In the first couple of articles, we looked at streams. We saw that we could take something simple such as a list of countries, filter or map their names and then print them via a foreach. We then looked at ranges/loops and generators as a way of supplying values as an alternative to a predefined list.

Although we didn’t explicitly mention this, a stream can be divided into 3 distinct parts:

  1. A source operation such as a supplier or a generator which pushes elements into our stream via a spliterator.
  2. Optional intermediate steps: these can filter values, sort values, map values, affect the stream’s processing (such as go parallel) and so on.
  3. Finally, a terminal operation either consumes the values, reduces the values, short-circuits the values or collects them. Short-circuiting a terminal operation means that the stream may terminate before all values are processed. This is useful if the stream is infinite.
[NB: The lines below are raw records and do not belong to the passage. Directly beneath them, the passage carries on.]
import Summits.QuantumFields.YangMills.Theorems.FemtoTransferGapLevelsPos
import HarnessLib

/-!
# The zero-flux transfer spectrum of `SU(2)` Wilson theory is DISCRETE at fixed lattice: `∑_{j≤k} λ_j² ≤ ‖K_β‖_∞²`, `λ_k ≤ ‖K_β‖_∞/√(k+1) → 0`

Support module of the `FemtoTransferGap` group (fleet service by seat ym-infvol-p2; route `LuscherReduction`, bears on crux `RunningReduction`
stmt-QuantumFields-19978 and crux `OneSiteLevels` stmt-QuantumFields-20007).  With the spectral attainment now unconditional
(`exists_isPhys_eigenfamily_dominating_of_pos`, `FemtoTransferGapLevelsPos`), the HILBERT–SCHMIDT bound closes the fixed-lattice picture of the min–max
transfer values `λ_k(β, L) = levelValue su2Rep L β k`:

* `levelValue_le_of_le` — `λ_·` is non-increasing in the level (from Courant–Fischer domination of the exact eigenfamily; no route import);
* `sum_levelValue_sq_le` — **Bessel / Hilbert–Schmidt**: for the physical `l2`-orthonormal exact eigenfamily `φ₀ … φ_k`, Bessel's inequality in
  `L²(configMeasure)` for the kernel section `K_β(U,·)` reads `∑_j λ_j² φ_j(U)² ≤ ∫ K_β(U,V)² dV ≤ M²` pointwise (`M = sup K_β`,
  `exists_transferKernel_le`); integrating over the probability measure, `∑_{j≤k} λ_j² ≤ M²`;
* **`succ_mul_levelValue_sq_le`**: `(k+1)·λ_k² ≤ M²`, **`levelValue_le_div_sqrt`**: `λ_k ≤ M/√(k+1)`, and **`tendsto_levelValue_atTop_zero`**: `λ_k → 0` as
  `k → ∞` (`β > 0`) — the zero-flux transfer operator has purely discrete spectrum accumulating only at `0`: together with `0 < λ_k` (`levelValue_su2Rep_pos`),
  `λ₁ < λ₀` (`secondValue_lt_topValue`) and attainment, every excitation energy `E_k = −log(λ_k/λ₀)` is a finite real number and `E_k → ∞`.

HONEST FRAMING: fixed-lattice functional analysis of the femto rung R2b1 (a `3L³`-link compact-group quantum mechanics); nothing here is uniform in `L`,
infinite volume, a mass gap or Clay.
References: M. Reed, B. Simon I (1980) Thm. VI.22 (Hilbert–Schmidt) [cite: ReedSimonI1980]; IV (1978) XIII.1 [cite: ReedSimonIV1978]; [cite: Luscher1977].
-/

set_option autoImplicit false

noncomputable section

open MeasureTheory Filter Topology Real
open Literature.MathematicalPhysics.QuantumFieldTheory
open Literature.MathematicalPhysics.QuantumLattice
open Literature.Analysis.OperatorTheory.YMMatrixModel
open Literature.Analysis.OperatorTheory
open scoped InnerProductSpace

namespace Summit.QuantumFields.YangMills.Theorems.FemtoTransferGap

open PhysL2

variable {L : ℕ} [NeZero L]

/-- **`λ_·(β, L)` is non-increasing in the level** (`β > 0`): `j ≤ k ⟹ λ_k ≤ λ_j` — Courant–Fischer domination of the exact eigenfamily
(`exists_isPhys_eigenfamily_dominating_of_pos`) applied to the `k`-th eigenfunction, which is orthogonal to `φ₀ … φ_{j−1}`.  (Route-independent twin of
`KTRCalibration.levelValue_antitone`.) [cite: ReedSimonIV1978, Thm. XIII.1] -/
theorem levelValue_le_of_le {β : ℝ} (hβ : 0 < β) {j k : ℕ} (hjk : j ≤ k) :
    levelValue su2Rep L β k ≤ levelValue su2Rep L β j := by
  obtain ⟨e, he, hon, heig, hdom⟩ := exists_isPhys_eigenfamily_dominating_of_pos (L := L) hβ k
  have hj : j < k + 1 := Nat.lt_succ_of_le hjk
  -- domination at level `j` applied to the `k`-th eigenfunction
  have h := hdom ⟨j, hj⟩ (e (Fin.last k)) (he _) (fun i hi => by
    rw [hon]
    have hne : Fin.last k ≠ i := by
      intro hki
      have h1 : (i : ℕ) < j := by simpa [Fin.lt_def] using hi
      have h2 : (i : ℕ) = k := by rw [← hki]; simp
      omega
    simp [hne])
  have hq : qform su2Rep β (e (Fin.last k)) (e (Fin.last k)) = levelValue su2Rep L β k := by
    rw [qform_eq_l2_transferApply, heig, l2_comm, l2_smul_left, l2_comm, hon]
    simp
  have hn : l2 (e (Fin.last k)) (e (Fin.last k)) = 1 := by rw [hon]; simp
  rw [hq, hn, mul_one] at h
  simpa using h

/-- **Hilbert–Schmidt bound (Bessel)**: `∑_{j ≤ k} λ_j(β,L)² ≤ M²` whenever `K_β ≤ M` pointwise (`β > 0`).  For the physical `l2`-orthonormal exact
eigenfamily `φ₀ … φ_k`: `⟨φ_j, K_β(U,·)⟩ = (K_βφ_j)(U) = λ_jφ_j(U)`, so Bessel's inequality in `L²(configMeasure)` gives
`∑_j λ_j² φ_j(U)² ≤ ‖K_β(U,·)‖² ≤ M²` for every `U`; integrate over the probability measure. [cite: ReedSimonI1980, Thm. VI.22] -/
theorem sum_levelValue_sq_le {β : ℝ} (hβ : 0 < β) {M : ℝ} (hM : ∀ U V : GaugeConfig 3 L SU2, transferKernel su2Rep β U V ≤ M) (k : ℕ) :
    ∑ j : Fin (k + 1), levelValue su2Rep L β j ^ 2 ≤ M ^ 2 := by
  haveI : SecondCountableTopology (Matrix (Fin 2) (Fin 2) ℂ) := inferInstanceAs (SecondCountableTopology (Fin 2 → Fin 2 → ℂ))
  haveI : SecondCountableTopology SU2 := secondCountableTopology_su2
  obtain ⟨e, he, hon, heig⟩ := exists_isPhys_eigenfamily_of_pos (L := L) hβ k
  have hM0 : 0 ≤ M := (transferKernel_pos su2Rep β (fun _ => 1) (fun _ => 1)).le.trans (hM _ _)
  set μ := configMeasure SU2 L with hμ
  -- the eigenfunctions as an orthonormal family in `L²`
  set v : Fin (k + 1) → Lp ℝ 2 μ := fun j => toL2 ⟨e j, he j⟩ with hv
  have hvon : Orthonormal ℝ v := by
    rw [orthonormal_iff_ite]
    intro i j
    rw [hv, inner_toL2]
    exact hon i j
  -- the kernel section `K(U,·)` as an `L²` class, and Bessel pointwise in `U`
  have hpt : ∀ U : GaugeConfig 3 L SU2, ∑ j : Fin (k + 1), (levelValue su2Rep L β j * e j U) ^ 2 ≤ M ^ 2 := by
    intro U
    have hKc : Continuous fun V : GaugeConfig 3 L SU2 => transferKernel su2Rep β U V := continuous_transferKernel_right β U
    have hKb : ∀ V, ‖transferKernel su2Rep β U V‖ ≤ M := fun V => by
      rw [Real.norm_eq_abs, abs_of_pos (transferKernel_pos su2Rep β U V)]; exact hM U V
    have hmem : MemLp (fun V => transferKernel su2Rep β U V) 2 μ :=
      MemLp.of_bound hKc.measurable.aestronglyMeasurable M (ae_of_all _ hKb)
    set x : Lp ℝ 2 μ := hmem.toLp _ with hx
    have hxae : (x : GaugeConfig 3 L SU2 → ℝ) =ᵐ[μ] fun V => transferKernel su2Rep β U V := MemLp.coeFn_toLp hmem
    -- `⟪v j, x⟫ = λ_j e_j(U)`
    have hinner : ∀ j : Fin (k + 1), ⟪v j, x⟫_ℝ = levelValue su2Rep L β j * e j U := by
      intro j
      rw [hv, inner_toL2_left]
      calc ∫ V, (e j) V * x V ∂μ = ∫ V, transferKernel su2Rep β U V * e j V ∂μ := by
            refine integral_congr_ae ?_
            filter_upwards [hxae] with V hV
            rw [hV, mul_comm]
        _ = transferApply β (e j) U := (transferApply_apply β (e j) U).symm
        _ = levelValue su2Rep L β j * e j U := by rw [heig j]; rfl
    -- `‖x‖ ≤ M`
    have hnorm : ‖x‖ ≤ M := by
      have h := Lp.norm_le_of_ae_bound (f := x) hM0 (by filter_upwards [hxae] with V hV; rw [hV]; exact hKb V)
      have h1 : measureUnivNNReal μ = 1 := by
        have h2 := coe_measureUnivNNReal μ
        rw [measure_univ] at h2
        exact_mod_cast h2
      rw [h1] at h
      simpa using h
    have hbessel := hvon.sum_inner_products_le (s := Finset.univ) (x := x)
    calc ∑ j : Fin (k + 1), (levelValue su2Rep L β j * e j U) ^ 2
        = ∑ j : Fin (k + 1), ‖⟪v j, x⟫_ℝ‖ ^ 2 := by
          refine Finset.sum_congr rfl fun j _ => ?_
          rw [hinner, Real.norm_eq_abs, sq_abs]
      _ ≤ ‖x‖ ^ 2 := hbessel
      _ ≤ M ^ 2 := pow_le_pow_left₀ (norm_nonneg _) hnorm 2
  -- integrate over `U`
  have hint : ∀ j : Fin (k + 1), Integrable (fun U => (levelValue su2Rep L β j * e j U) ^ 2) μ := by
    intro j
    have h := ((he j).integrable_mul (he j)).const_mul (levelValue su2Rep L β j ^ 2)
    refine h.congr (ae_of_all _ fun U => ?_)
    simp only
    ring
  have hI : ∫ U, ∑ j : Fin (k + 1), (levelValue su2Rep L β j * e j U) ^ 2 ∂μ ≤ ∫ _U, M ^ 2 ∂μ :=
    integral_mono (integrable_finsetSum _ fun j _ => hint j) (integrable_const _) hpt
  rw [integral_const, smul_eq_mul, hμ, probReal_univ, one_mul, integral_finsetSum _ fun j _ => hint j] at hI
  calc ∑ j : Fin (k + 1), levelValue su2Rep L β j ^ 2
      = ∑ j : Fin (k + 1), ∫ U, (levelValue su2Rep L β j * e j U) ^ 2 ∂μ := by
        refine Finset.sum_congr rfl fun j _ => ?_
        have h1 : ∫ U, (levelValue su2Rep L β j * e j U) ^ 2 ∂μ = levelValue su2Rep L β j ^ 2 * l2 (e j) (e j) := by
          unfold l2
          rw [← integral_const_mul]
          refine integral_congr_ae (ae_of_all _ fun U => ?_)
          simp only
          ring
        rw [h1, hon]
        simp
    _ ≤ M ^ 2 := hI

/-- **Weyl-type decay**: `(k+1) · λ_k² ≤ M²` whenever `K_β ≤ M` (`β > 0`). [cite: ReedSimonI1980, Thm. VI.22] -/
theorem succ_mul_levelValue_sq_le {β : ℝ} (hβ : 0 < β) {M : ℝ} (hM : ∀ U V : GaugeConfig 3 L SU2, transferKernel su2Rep β U V ≤ M) (k : ℕ) :
    ((k : ℝ) + 1) * levelValue su2Rep L β k ^ 2 ≤ M ^ 2 := by
  have h := sum_levelValue_sq_le (L := L) hβ hM k
  have hk0 : 0 ≤ levelValue su2Rep L β k := (levelValue_su2Rep_pos hβ k).le
  have hmono : ∀ j : Fin (k + 1), levelValue su2Rep L β k ^ 2 ≤ levelValue su2Rep L β j ^ 2 := fun j =>
    pow_le_pow_left₀ hk0 (levelValue_le_of_le hβ (Nat.le_of_lt_succ j.2)) 2
  calc ((k : ℝ) + 1) * levelValue su2Rep L β k ^ 2 = ∑ _j : Fin (k + 1), levelValue su2Rep L β k ^ 2 := by
        rw [Finset.sum_const, Finset.card_univ, Fintype.card_fin, nsmul_eq_mul]; push_cast; ring
    _ ≤ ∑ j : Fin (k + 1), levelValue su2Rep L β j ^ 2 := Finset.sum_le_sum fun j _ => hmono j
    _ ≤ M ^ 2 := h

/-- **`λ_k(β, L) ≤ M / √(k+1)`** whenever `K_β ≤ M` (`β > 0`). [cite: ReedSimonI1980, Thm. VI.22] -/
theorem levelValue_le_div_sqrt {β : ℝ} (hβ : 0 < β) {M : ℝ} (hM : ∀ U V : GaugeConfig 3 L SU2, transferKernel su2Rep β U V ≤ M) (k : ℕ) :
    levelValue su2Rep L β k ≤ M / Real.sqrt ((k : ℝ) + 1) := by
  have hM0 : 0 ≤ M := (transferKernel_pos su2Rep β (fun _ => 1) (fun _ => 1)).le.trans (hM _ _)
  have hk0 : 0 ≤ levelValue su2Rep L β k := (levelValue_su2Rep_pos hβ k).le
  have hk1 : (0 : ℝ) < (k : ℝ) + 1 := by positivity
  have hs : 0 < Real.sqrt ((k : ℝ) + 1) := Real.sqrt_pos.mpr hk1
  rw [le_div_iff₀ hs]
  have h := succ_mul_levelValue_sq_le (L := L) hβ hM k
  -- `(λ_k √(k+1))² = (k+1) λ_k² ≤ M²`
  have h2 : (levelValue su2Rep L β k * Real.sqrt ((k : ℝ) + 1)) ^ 2 ≤ M ^ 2 := by
    rw [mul_pow, Real.sq_sqrt hk1.le]; linarith [h]
  exact (pow_le_pow_iff_left₀ (mul_nonneg hk0 hs.le) hM0 two_ne_zero).mp h2

/-- **The zero-flux transfer spectrum is discrete: `λ_k(β, L) → 0` as `k → ∞`** (`β > 0`, every `L ≥ 1`). [cite: ReedSimonI1980, Thm. VI.22] [cite: Luscher1977, §3] -/
theorem tendsto_levelValue_atTop_zero {β : ℝ} (hβ : 0 < β) :
    Tendsto (fun k => levelValue su2Rep L β k) atTop (𝓝 0) := by
  obtain ⟨M, hM⟩ := exists_transferKernel_le su2Rep continuous_su2Rep β (L := L)
  have hup : Tendsto (fun k : ℕ => M / Real.sqrt ((k : ℝ) + 1)) atTop (𝓝 0) := by
    have h1 : Tendsto (fun k : ℕ => Real.sqrt ((k : ℝ) + 1)) atTop atTop := by
      refine Real.tendsto_sqrt_atTop.comp ?_
      exact tendsto_atTop_add_const_right atTop 1 tendsto_natCast_atTop_atTop
    exact h1.const_div_atTop M
  refine tendsto_of_tendsto_of_tendsto_of_le_of_le tendsto_const_nhds hup (fun k => (levelValue_su2Rep_pos hβ k).le)
    fun k => levelValue_le_div_sqrt hβ hM k

end Summit.QuantumFields.YangMills.Theorems.FemtoTransferGap

end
We’ve covered the first two parts reasonably well and also used forEach to do consuming, so let’s now look at collecting. Why collect instead of consume? There are several reasons including:

  • Since it returns nothing, consuming must involve a side-effect (else it wouldn’t do anything) which when running in parallel might not be in the order we expect or to put it in order cause unnecessary synchronisation
  • We want to use the results again later
  • We want to reduce the values into a single result
  • We want to be able to inspect/return the values, such as for unit tests or to build in reusability
  • Side-effects can make testing hard and often require mocking
  • Side-effects break the concept of pure-functions (values in, results out only; same values in give same results out) which make it harder to prove code works

We’ll start by looking at reduction. This is a form of collecting where instead of returning all the results which come out of the stream, we condense them down into [usually] a single result. A common example would be summing all the values. Let’s look at the built in reduction operations using a list of Integers as the source:

Java
public class ListReduction
{
  public static void main(String[] args)
  {
	List<Integer> numbersList = Arrays.asList(1, 2, 5, 4, 3);

	System.out.println(numbersList.stream().count());
		
	System.out.println(numbersList.stream().mapToInt(x -> x).sum());

	System.out.println(numbersList.stream().mapToInt(x -> x).average()
				.getAsDouble());

	System.out.println(numbersList.stream().mapToInt(x -> x).max()
				.getAsInt());

	System.out.println(numbersList.stream().mapToInt(x -> x).min()
				.getAsInt());

	System.out.println(numbersList.stream().mapToInt(x -> x)
				.summaryStatistics());
  }
}

Note:

  • the summaryStatistics() operation calculates all the values
  • average() returns an OptionalDouble – we need to use getAsDouble() to get the value
  • max() and min() return OptionalInt – we need to use getAsInt() to get the value

As already discussed in the article on Optional, if the Optional value happens to be the special empty() value [when we didn't pass any values through or filtered all of them out], we will get a NullPointerException if we try to use get or getAs<type> – we might wish to consider getOrElse for example to supply a default to avoid this.

Also note because we were streaming a list, we had to use mapToInt(x -> x) to change the stream shape from Object to int as IntStream works with int not Integer.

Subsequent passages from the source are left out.